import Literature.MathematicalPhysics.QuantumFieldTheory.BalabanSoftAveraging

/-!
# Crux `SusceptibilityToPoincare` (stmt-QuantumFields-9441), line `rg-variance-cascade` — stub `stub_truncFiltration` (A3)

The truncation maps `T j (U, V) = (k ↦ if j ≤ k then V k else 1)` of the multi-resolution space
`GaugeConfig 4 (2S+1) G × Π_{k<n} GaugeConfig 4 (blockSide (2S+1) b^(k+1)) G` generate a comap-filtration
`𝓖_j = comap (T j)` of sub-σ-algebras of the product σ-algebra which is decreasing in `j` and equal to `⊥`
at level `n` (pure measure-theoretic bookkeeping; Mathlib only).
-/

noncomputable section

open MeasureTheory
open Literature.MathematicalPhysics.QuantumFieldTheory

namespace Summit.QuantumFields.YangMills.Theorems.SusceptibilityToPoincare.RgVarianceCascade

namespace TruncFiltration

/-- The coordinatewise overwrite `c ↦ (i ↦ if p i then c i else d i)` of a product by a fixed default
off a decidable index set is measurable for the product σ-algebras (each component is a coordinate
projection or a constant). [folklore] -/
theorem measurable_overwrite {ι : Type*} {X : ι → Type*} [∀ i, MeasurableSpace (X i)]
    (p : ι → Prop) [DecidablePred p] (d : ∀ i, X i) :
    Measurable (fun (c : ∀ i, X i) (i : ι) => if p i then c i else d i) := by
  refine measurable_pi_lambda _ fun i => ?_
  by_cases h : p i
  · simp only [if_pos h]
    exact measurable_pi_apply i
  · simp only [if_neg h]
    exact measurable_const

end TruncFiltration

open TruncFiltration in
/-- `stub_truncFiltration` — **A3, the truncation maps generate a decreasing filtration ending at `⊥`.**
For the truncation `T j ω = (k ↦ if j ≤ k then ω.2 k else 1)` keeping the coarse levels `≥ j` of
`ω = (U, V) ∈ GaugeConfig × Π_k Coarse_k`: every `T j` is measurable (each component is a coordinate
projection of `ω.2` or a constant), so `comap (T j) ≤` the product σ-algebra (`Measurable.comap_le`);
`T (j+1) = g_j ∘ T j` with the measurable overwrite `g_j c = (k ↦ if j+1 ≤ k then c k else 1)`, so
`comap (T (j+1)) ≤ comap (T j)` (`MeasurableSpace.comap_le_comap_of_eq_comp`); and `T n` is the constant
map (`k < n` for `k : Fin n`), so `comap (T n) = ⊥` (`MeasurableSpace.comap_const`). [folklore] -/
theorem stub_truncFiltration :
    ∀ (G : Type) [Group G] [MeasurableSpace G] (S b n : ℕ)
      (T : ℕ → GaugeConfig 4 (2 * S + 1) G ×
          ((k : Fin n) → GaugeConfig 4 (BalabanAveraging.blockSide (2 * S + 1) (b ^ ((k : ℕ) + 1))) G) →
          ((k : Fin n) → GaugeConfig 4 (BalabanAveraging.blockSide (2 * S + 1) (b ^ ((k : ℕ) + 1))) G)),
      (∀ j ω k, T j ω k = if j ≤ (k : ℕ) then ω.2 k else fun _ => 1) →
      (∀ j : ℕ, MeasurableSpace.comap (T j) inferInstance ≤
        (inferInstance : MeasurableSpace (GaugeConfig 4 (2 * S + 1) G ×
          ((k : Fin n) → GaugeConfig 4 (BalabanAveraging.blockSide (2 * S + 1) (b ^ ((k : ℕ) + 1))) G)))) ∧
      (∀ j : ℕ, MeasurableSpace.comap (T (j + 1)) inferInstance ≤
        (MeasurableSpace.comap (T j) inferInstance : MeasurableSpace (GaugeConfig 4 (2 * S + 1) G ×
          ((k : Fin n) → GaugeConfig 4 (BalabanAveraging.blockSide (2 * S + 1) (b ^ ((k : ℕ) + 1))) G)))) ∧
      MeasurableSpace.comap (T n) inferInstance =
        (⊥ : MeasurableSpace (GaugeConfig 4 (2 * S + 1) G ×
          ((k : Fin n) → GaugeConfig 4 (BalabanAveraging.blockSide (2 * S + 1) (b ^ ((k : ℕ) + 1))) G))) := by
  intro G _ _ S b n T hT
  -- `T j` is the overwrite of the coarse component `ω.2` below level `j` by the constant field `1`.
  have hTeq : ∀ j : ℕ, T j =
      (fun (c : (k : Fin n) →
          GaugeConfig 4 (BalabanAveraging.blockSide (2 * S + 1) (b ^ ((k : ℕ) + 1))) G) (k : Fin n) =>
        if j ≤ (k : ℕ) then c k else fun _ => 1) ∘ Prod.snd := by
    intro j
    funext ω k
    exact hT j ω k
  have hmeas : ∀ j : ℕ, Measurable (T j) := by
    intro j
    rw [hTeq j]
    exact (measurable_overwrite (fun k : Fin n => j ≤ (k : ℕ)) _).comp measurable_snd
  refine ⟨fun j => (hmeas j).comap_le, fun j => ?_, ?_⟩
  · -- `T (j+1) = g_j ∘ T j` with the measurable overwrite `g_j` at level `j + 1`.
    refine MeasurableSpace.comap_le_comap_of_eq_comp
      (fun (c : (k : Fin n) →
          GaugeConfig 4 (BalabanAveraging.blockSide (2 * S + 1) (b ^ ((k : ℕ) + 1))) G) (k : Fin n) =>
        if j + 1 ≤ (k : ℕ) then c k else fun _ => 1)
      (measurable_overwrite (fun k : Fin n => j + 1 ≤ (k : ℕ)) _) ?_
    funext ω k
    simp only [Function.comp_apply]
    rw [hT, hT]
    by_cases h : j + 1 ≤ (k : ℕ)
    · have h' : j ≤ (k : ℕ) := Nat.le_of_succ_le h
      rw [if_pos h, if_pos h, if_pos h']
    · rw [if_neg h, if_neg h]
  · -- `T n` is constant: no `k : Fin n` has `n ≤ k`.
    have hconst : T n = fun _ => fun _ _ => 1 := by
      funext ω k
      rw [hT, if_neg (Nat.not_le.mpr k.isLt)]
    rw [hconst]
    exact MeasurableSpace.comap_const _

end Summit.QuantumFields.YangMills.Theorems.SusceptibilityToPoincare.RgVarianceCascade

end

## TRY IT:
Write out all of the entries above, exactly and in full.

## EXERCISE RESULT:
import Literature.MathematicalPhysics.QuantumFieldTheory.BalabanSoftAveraging

/-!
# Crux `SusceptibilityToPoincare` (stmt-QuantumFields-9441), line `rg-variance-cascade` — stub `stub_truncFiltration` (A3)

The truncation maps `T j (U, V) = (k ↦ if j ≤ k then V k else 1)` of the multi-resolution space
`GaugeConfig 4 (2S+1) G × Π_{k<n} GaugeConfig 4 (blockSide (2S+1) b^(k+1)) G` generate a comap-filtration
`𝓖_j = comap (T j)` of sub-σ-algebras of the product σ-algebra which is decreasing in `j` and equal to `⊥`
at level `n` (pure measure-theoretic bookkeeping; Mathlib only).
-/

noncomputable section

open MeasureTheory
open Literature.MathematicalPhysics.QuantumFieldTheory

namespace Summit.QuantumFields.YangMills.Theorems.SusceptibilityToPoincare.RgVarianceCascade

namespace TruncFiltration

/-- The coordinatewise overwrite `c ↦ (i ↦ if p i then c i else d i)` of a product by a fixed default
off a decidable index set is measurable for the product σ-algebras (each component is a coordinate
projection or a constant). [folklore] -/
theorem measurable_overwrite {ι : Type*} {X : ι → Type*} [∀ i, MeasurableSpace (X i)]
    (p : ι → Prop) [DecidablePred p] (d : ∀ i, X i) :
    Measurable (fun (c : ∀ i, X i) (i : ι) => if p i then c i else d i) := by
  refine measurable_pi_lambda _ fun i => ?_
  by_cases h : p i
  · simp only [if_pos h]
    exact measurable_pi_apply i
  · simp only [if_neg h]
    exact measurable_const

end TruncFiltration

open TruncFiltration in
/-- `stub_truncFiltration` — **A3, the truncation maps generate a decreasing filtration ending at `⊥`.**
For the truncation `T j ω = (k ↦ if j ≤ k then ω.2 k else 1)` keeping the coarse levels `≥ j` of
`ω = (U, V) ∈ GaugeConfig × Π_k Coarse_k`: every `T j` is measurable (each component is a coordinate
projection of `ω.2` or a constant), so `comap (T j) ≤` the product σ-algebra (`Measurable.comap_le`);
`T (j+1) = g_j ∘ T j` with the measurable overwrite `g_j c = (k ↦ if j+1 ≤ k then c k else 1)`, so
`comap (T (j+1)) ≤ comap (T j)` (`MeasurableSpace.comap_le_comap_of_eq_comp`); and `T n` is the constant
map (`k < n` for `k : Fin n`), so `comap (T n) = ⊥` (`MeasurableSpace.comap_const`). [folklore] -/
theorem stub_truncFiltration :
    ∀ (G : Type) [Group G] [MeasurableSpace G] (S b n : ℕ)
      (T : ℕ → GaugeConfig 4 (2 * S + 1) G ×
          ((k : Fin n) → GaugeConfig 4 (BalabanAveraging.blockSide (2 * S + 1) (b ^ ((k : ℕ) + 1))) G) →
          ((k : Fin n) → GaugeConfig 4 (BalabanAveraging.blockSide (2 * S + 1) (b ^ ((k : ℕ) + 1))) G)),
      (∀ j ω k, T j ω k = if j ≤ (k : ℕ) then ω.2 k else fun _ => 1) →
      (∀ j : ℕ, MeasurableSpace.comap (T j) inferInstance ≤
        (inferInstance : MeasurableSpace (GaugeConfig 4 (2 * S + 1) G ×
          ((k : Fin n) → GaugeConfig 4 (BalabanAveraging.blockSide (2 * S + 1) (b ^ ((k : ℕ) + 1))) G)))) ∧
      (∀ j : ℕ, MeasurableSpace.comap (T (j + 1)) inferInstance ≤
        (MeasurableSpace.comap (T j) inferInstance : MeasurableSpace (GaugeConfig 4 (2 * S + 1) G ×
          ((k : Fin n) → GaugeConfig 4 (BalabanAveraging.blockSide (2 * S + 1) (b ^ ((k : ℕ) + 1))) G)))) ∧
      MeasurableSpace.comap (T n) inferInstance =
        (⊥ : MeasurableSpace (GaugeConfig 4 (2 * S + 1) G ×
          ((k : Fin n) → GaugeConfig 4 (BalabanAveraging.blockSide (2 * S + 1) (b ^ ((k : ℕ) + 1))) G))) := by
  intro G _ _ S b n T hT
  -- `T j` is the overwrite of the coarse component `ω.2` below level `j` by the constant field `1`.
  have hTeq : ∀ j : ℕ, T j =
      (fun (c : (k : Fin n) →
          GaugeConfig 4 (BalabanAveraging.blockSide (2 * S + 1) (b ^ ((k : ℕ) + 1))) G) (k : Fin n) =>
        if j ≤ (k : ℕ) then c k else fun _ => 1) ∘ Prod.snd := by
    intro j
    funext ω k
    exact hT j ω k
  have hmeas : ∀ j : ℕ, Measurable (T j) := by
    intro j
    rw [hTeq j]
    exact (measurable_overwrite (fun k : Fin n => j ≤ (k : ℕ)) _).comp measurable_snd
  refine ⟨fun j => (hmeas j).comap_le, fun j => ?_, ?_⟩
  · -- `T (j+1) = g_j ∘ T j` with the measurable overwrite `g_j` at level `j + 1`.
    refine MeasurableSpace.comap_le_comap_of_eq_comp
      (fun (c : (k : Fin n) →
          GaugeConfig 4 (BalabanAveraging.blockSide (2 * S + 1) (b ^ ((k : ℕ) + 1))) G) (k : Fin n) =>
        if j + 1 ≤ (k : ℕ) then c k else fun _ => 1)
      (measurable_overwrite (fun k : Fin n => j + 1 ≤ (k : ℕ)) _) ?_
    funext ω k
    simp only [Function.comp_apply]
    rw [hT, hT]
    by_cases h : j + 1 ≤ (k : ℕ)
    · have h' : j ≤ (k : ℕ) := Nat.le_of_succ_le h
      rw [if_pos h, if_pos h, if_pos h']
    · rw [if_neg h, if_neg h]
  · -- `T n` is constant: no `k : Fin n` has `n ≤ k`.
    have hconst : T n = fun _ => fun _ _ => 1 := by
      funext ω k
      rw [hT, if_neg (Nat.not_le.mpr k.isLt)]
    rw [hconst]
    exact MeasurableSpace.comap_const _

end Summit.QuantumFields.YangMills.Theorems.SusceptibilityToPoincare.RgVarianceCascade

end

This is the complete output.